40%がAlbに結合し15%が陰イオンと結合しているため,イオン化Caは血清Caの45%を占める.

▶低Alb血症ではCa補正値=Ca+(4-Alb)で推定,蛋白量が増加している場合はCa補正値=Ca/(0.6+TP/19.4)で推定を行えるが,イオン化Ca測定と比較すると正確性は乏しい〔Crit Care Med. 2003 May; 31(5): 1389-93〕.

▶イオン化Ca(mmol/L)≒〔血清Ca値(mg/dL)-4〕÷4

高Ca血症の疫学

原発性副甲状腺機能亢進症と悪性疾患が2大疾患で,外来では前者,入院では後者がより多い.

Pが低ければ原発性副甲状腺機能亢進症,Albが低ければ悪性腫瘍の可能性が高くなる.

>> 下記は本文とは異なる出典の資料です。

import Summits.QuantumFields.BalabanUV.Beta.GAN24.WoodburyFibreZeroModeOsc
import Summits.QuantumFields.BalabanUV.Beta.GAN24.WoodburyFibreZeroModeGainStep

/-!
# GAN24 / WoodburyFibreZeroModeGainEnd — TURN-KEY forms of the zero-mode gain: a forward-difference bound `ε` on a leg of a composition
# through a block-annihilating kernel enters the `Decays` constant LINEARLY (`(d+2)(Lc−1)·ε` per soft leg; `ε_A·ε_B` two-sided)
# (census row V14 of `HOME/b2b-balaban-gan24-p3/WOODBURY-FIBRE.md` v8, END of the four-file chain `WoodburyFibreZeroModeGain` →
# `…GainKInv` → `…GainStep`, `…Osc`; binder row G-an2-4 ∕ (CONV-C), P3, gen 8)

Cell `pub-balaban`, β sub-cell.  HONEST FRAMING (verbatim): discharging `BetaPertH` makes Bałaban's UV stability UNCONDITIONAL — a real
constructive-QFT result; it is NOT the continuum limit and NOT the Clay problem.  HONEST DEPENDENCY (verbatim): continuum YM on T⁴ ⇐
BetaPertH ∧ nine spine estimates (0/9 proved); BetaPertH ⇐ (D1) ∧ (D4) ∧ CAP+tail; G-an2-4 gates asym, D1 and NE2/3/4.  NOT IN PRINT; OUR
BOOKKEEPING.  [folklore] compositions BY NAME of the three companion files; cites nothing, mints no `def … : Prop`, instantiates no wall binder;
every `Decays` ∕ forward-difference datum is a HYPOTHESIS.  Discharges NOTHING of (CONV-C), the W-slot (hW, hWall), «T2Shape», (D1); NEVER
«G-an2-4 closed»; NOT BetaPertH, NOT continuum, NOT Clay.

## What is proved (all [folklore]; `Γ_j^{ff} := blockFF (KInvStep Lc j)` on the step-`j` lattice `ℤ^{d+1}`, fibre `Fib d`)
* **`decays_comp_ffKInvStep_of_fwdDiff`**: `Decays Γ_j^{ff} C_Γ δ` (`δ > 0`), `Decays J C_J δ`, `|J(y + e_μ, z)_{fb} − J(y, z)_{fb}| ≤ ε·e^{−δ|y−z|₁}`
  ⇒ `Decays (Γ_j^{ff} ∘ J) (|Fib d|·(C_Γ·ω(ε))·Zl_{d+1}(δ − δ′)) δ′`, `ω(ε) = (d+2)(Lc−1)·ε·e^{2δ(d+2)(Lc−1)}` — for every `j`, `0 ≤ δ′ < δ`;
  **`decays_comp_ffKInvStep_of_fwdDiff_left`** (forward differences in the second variable of the left leg);
  **`decays_comp_comp_ffKInvStep_of_fwdDiff`**: both legs soft ⇒ constant `|Fib d|²·ω(ε_A)·C_Γ·ω(ε_B)·Zl(δ−δ′)·Zl(δ′−δ″)`.
* The SCALAR-BLOCK analogue for any kernel with zero block sums (any dimension `D`, any finite fibre): **`decays_comp_of_blockSum_of_fwdDiff`**
  (`ω(ε) = D(N−1)·ε·e^{2δD(N−1)}`) and its left twin.
READING (context only, asserted nowhere): with `ε ~ Lc^{−(n−m)}` for a leg that is a composite (level-`n`) object read on the level-`m`
lattice, the one-sided constant carries `Lc^{−(n−m)}` and the two-sided one `Lc^{−2(n−m)}` — the shape asked for class (c) of the W∕T₂-slot
planning note (journal 2026-08-20 l.6956); whether the W-slot's legs obey such forward-difference bounds is NOT addressed here.
-/

noncomputable section

open Finset
open scoped BigOperators
open Literature.MathematicalPhysics.QuantumFieldTheory
open Literature.MathematicalPhysics.QuantumFieldTheory.Balaban1983to89
open Literature.MathematicalPhysics.QuantumFieldTheory.Balaban1983to89.Beta
open B12Sec2to5 (l1 l1_nonneg)
open ExpKernelCalculus (MKer Decays comp Zl)
open KernelWard (Bdd bdd_of_decays)
open AffineAveraging (unitVec blockSum)
open OneStepResolventKernel (Fib)
open OneStepKernelFamily (KInvStep)
open Summit.QuantumFields.BalabanUV.Beta.GAN24.WoodburyFibreBlocks (blockFF)
open Summit.QuantumFields.BalabanUV.Beta.GAN24.WoodburyFibreZeroModeGain
open Summit.QuantumFields.BalabanUV.Beta.GAN24.WoodburyFibreZeroModeOsc
open Summit.QuantumFields.BalabanUV.Beta.GAN24.WoodburyFibreZeroModeGainStep

namespace Summit.QuantumFields.BalabanUV.Beta.GAN24.WoodburyFibreZeroModeGainEnd

/-! ## §1 Bałaban's decimated one-step resolvent, field–field block -/

section Step

variable {d : ℕ} {Lc : ℕ} [NeZero Lc]

/-- The oscillation constant `ω(ε) = (d+2)(Lc−1)·ε·e^{2δ(d+2)(Lc−1)}` is nonnegative. [folklore] -/
theorem osc_const_nonneg {ε δ : ℝ} (hε : 0 ≤ ε) :
    0 ≤ (((d : ℝ) + 2) * ((Lc : ℝ) - 1)) * ε * Real.exp (2 * δ * (((d : ℝ) + 2) * ((Lc : ℝ) - 1))) := by
  have hN1 : (0 : ℝ) ≤ (Lc : ℝ) - 1 := by
    have : (1 : ℝ) ≤ Lc := by exact_mod_cast Nat.pos_of_ne_zero (NeZero.ne Lc)
    linarith
  positivity

/-- **TURN-KEY ONE-SIDED GAIN (right leg)**: a forward-difference bound `ε` on the first variable of the right leg `J` enters the `Decays`
constant of `Γ_j^{ff} ∘ J` linearly, for every `j`. [folklore] -/
theorem decays_comp_ffKInvStep_of_fwdDiff (j : ℕ) {J : MKer (d + 1) (Fib d)} {CΓ CJ ε δ δ' : ℝ}
    (hΓ : Decays (blockFF (KInvStep (d := d) Lc j)) CΓ δ) (hδ : 0 < δ) (hJ : Decays J CJ δ) (hε : 0 ≤ ε)
    (hD : ∀ μ y z f b, |J (y + unitVec μ) z f b - J y z f b| ≤ ε * Real.exp (-δ * l1 (y - z))) (hδ'0 : 0 ≤ δ') (hδ' : δ' < δ) :
    Decays (comp (blockFF (KInvStep (d := d) Lc j)) J)
      ((Fintype.card (Fib d) : ℝ) *
        (CΓ * ((((d : ℝ) + 2) * ((Lc : ℝ) - 1)) * ε * Real.exp (2 * δ * (((d : ℝ) + 2) * ((Lc : ℝ) - 1))))) *
          Zl (d + 1) (δ - δ')) δ' :=
  decays_comp_ffKInvStep_right j hΓ hδ (bdd_of_decays hJ hδ.le) (decays_sub_contourRef (N := Lc) hε hδ.le hD) hδ'0 hδ'

/-- **TURN-KEY ONE-SIDED GAIN (left leg)**: a forward-difference bound `ε` on the second variable of the left leg `A`. [folklore] -/
theorem decays_comp_ffKInvStep_of_fwdDiff_left (j : ℕ) {A : MKer (d + 1) (Fib d)} {CΓ CA ε δ δ' : ℝ} (hA : Decays A CA δ)
    (hΓ : Decays (blockFF (KInvStep (d := d) Lc j)) CΓ δ) (hδ : 0 < δ) (hε : 0 ≤ ε)
    (hD : ∀ μ x y a f, |A x (y + unitVec μ) a f - A x y a f| ≤ ε * Real.exp (-δ * l1 (x - y))) (hδ'0 : 0 ≤ δ') (hδ' : δ' < δ) :
    Decays (comp A (blockFF (KInvStep (d := d) Lc j)))
      ((Fintype.card (Fib d) : ℝ) *
        (((((d : ℝ) + 2) * ((Lc : ℝ) - 1)) * ε * Real.exp (2 * δ * (((d : ℝ) + 2) * ((Lc : ℝ) - 1)))) * CΓ) *
          Zl (d + 1) (δ - δ')) δ' :=
  decays_comp_ffKInvStep_left j (bdd_of_decays hA hδ.le) hΓ hδ (decays_sub_contourRefL (N := Lc) hε hδ.le hD) hδ'0 hδ'

/-- **TURN-KEY TWO-SIDED GAIN**: forward-difference bounds `ε_A` (second variable of `A`) and `ε_B` (first variable of `B`) BOTH enter the
constant of `A ∘ Γ_j^{ff} ∘ B`. [folklore] -/
theorem decays_comp_comp_ffKInvStep_of_fwdDiff (j : ℕ) {A B : MKer (d + 1) (Fib d)} {CA CΓ CB εA εB δ δ' δ'' : ℝ}
    (hA : Decays A CA δ) (hΓ : Decays (blockFF (KInvStep (d := d) Lc j)) CΓ δ) (hB : Decays B CB δ) (hCB : 0 ≤ CB) (hδ : 0 < δ)
    (hεA : 0 ≤ εA) (hεB : 0 ≤ εB)
    (hDA : ∀ μ x y a f, |A x (y + unitVec μ) a f - A x y a f| ≤ εA * Real.exp (-δ * l1 (x - y)))
    (hDB : ∀ μ y z f b, |B (y + unitVec μ) z f b - B y z f b| ≤ εB * Real.exp (-δ * l1 (y - z)))
    (hδ'0 : 0 < δ') (hδ' : δ' < δ) (hδ''0 : 0 ≤ δ'') (hδ'' : δ'' < δ') :
    Decays (comp (comp A (blockFF (KInvStep (d := d) Lc j))) B)
      ((Fintype.card (Fib d) : ℝ) *
        (((Fintype.card (Fib d) : ℝ) *
            (((((d : ℝ) + 2) * ((Lc : ℝ) - 1)) * εA * Real.exp (2 * δ * (((d : ℝ) + 2) * ((Lc : ℝ) - 1)))) * CΓ) *
              Zl (d + 1) (δ - δ')) *
          ((((d : ℝ) + 2) * ((Lc : ℝ) - 1)) * εB * Real.exp (2 * δ * (((d : ℝ) + 2) * ((Lc : ℝ) - 1))))) *
        Zl (d + 1) (δ' - δ'')) δ'' :=
  decays_comp_comp_ffKInvStep j hA hΓ hB hCB hδ (decays_sub_contourRefL (N := Lc) hεA hδ.le hDA)
    (decays_sub_contourRef (N := Lc) hεB hδ.le hDB) (osc_const_nonneg hεB) hδ'0 hδ' hδ''0 hδ''

end Step

/-! ## §2 The scalar-block analogue (any dimension, any finite fibre) -/

section Scalar

variable {D : ℕ} {F : Type*} [Fintype F] {N : ℕ} [NeZero N]

/-- **TURN-KEY SCALAR GAIN (right leg)**: zero block sums of the rows of `Γ` + a forward-difference bound `ε` on the right leg ⇒
`Decays (Γ ∘ J) (|F|·C_Γ·D(N−1)·ε·e^{2δD(N−1)}·Zl_D(δ−δ′)) δ′`. [folklore] -/
theorem decays_comp_of_blockSum_of_fwdDiff {Γ J : MKer D F} {CΓ CJ ε δ δ' : ℝ} (hΓ : Decays Γ CΓ δ) (hδ : 0 < δ)
    (hZ : ∀ x a f u, blockSum N (fun y => Γ x y a f) u = 0) (hJ : Decays J CJ δ) (hε : 0 ≤ ε)
    (hD : ∀ μ y z f b, |J (y + unitVec μ) z f b - J y z f b| ≤ ε * Real.exp (-δ * l1 (y - z))) (hδ'0 : 0 ≤ δ') (hδ' : δ' < δ) :
    Decays (comp Γ J)
      ((Fintype.card F : ℝ) * (CΓ * ((D * ((N : ℝ) - 1)) * ε * Real.exp (2 * δ * (D * ((N : ℝ) - 1))))) * Zl D (δ - δ')) δ' :=
  decays_comp_of_blockSum_eq_zero hΓ hδ (bdd_of_decays hJ hδ.le) hZ (decays_sub_blockRef (N := N) hε hδ.le hD) hδ'0 hδ'

/-- **TURN-KEY SCALAR GAIN (left leg)**: zero block sums of the columns of `Γ` + a forward-difference bound on the left leg. [folklore] -/
theorem decays_comp_of_blockSum_of_fwdDiff_left {A Γ : MKer D F} {CΓ CA ε δ δ' : ℝ} (hA : Decays A CA δ) (hΓ : Decays Γ CΓ δ)
    (hδ : 0 < δ) (hZ : ∀ z f b u, blockSum N (fun y => Γ y z f b) u = 0) (hε : 0 ≤ ε)
    (hD : ∀ μ x y a f, |A x (y + unitVec μ) a f - A x y a f| ≤ ε * Real.exp (-δ * l1 (x - y))) (hδ'0 : 0 ≤ δ') (hδ' : δ' < δ) :
    Decays (comp A Γ)
      ((Fintype.card F : ℝ) * (((D * ((N : ℝ) - 1)) * ε * Real.exp (2 * δ * (D * ((N : ℝ) - 1)))) * CΓ) * Zl D (δ - δ')) δ' :=
  decays_comp_of_blockSum_eq_zero_left (bdd_of_decays hA hδ.le) hΓ hδ hZ (decays_sub_blockRefL (N := N) hε hδ.le hD) hδ'0 hδ'

end Scalar

end Summit.QuantumFields.BalabanUV.Beta.GAN24.WoodburyFibreZeroModeGainEnd

end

悪性腫瘍では肺扁平上皮癌・乳癌・多発性骨髄腫の他,九州・沖縄地方では成人T細胞性白血病/リンパ腫が多い.

腎不全・透析患者では高Ca血症は一般的で,ビタミンDやCaの投与が原因となる以外に,重症二次性副甲状腺機能亢進症,アルミニウム中毒が原因となりうる.


悪性腫瘍と診断されている患者の10-40%に高Ca血症は生じる.骨転移巣の有無にかかわらず生じ,転移の程度にも関連はない.80-90%がPTH関連蛋白(PTHrP)の産生に基づき,10-20%が局所的骨破壊によるとされる.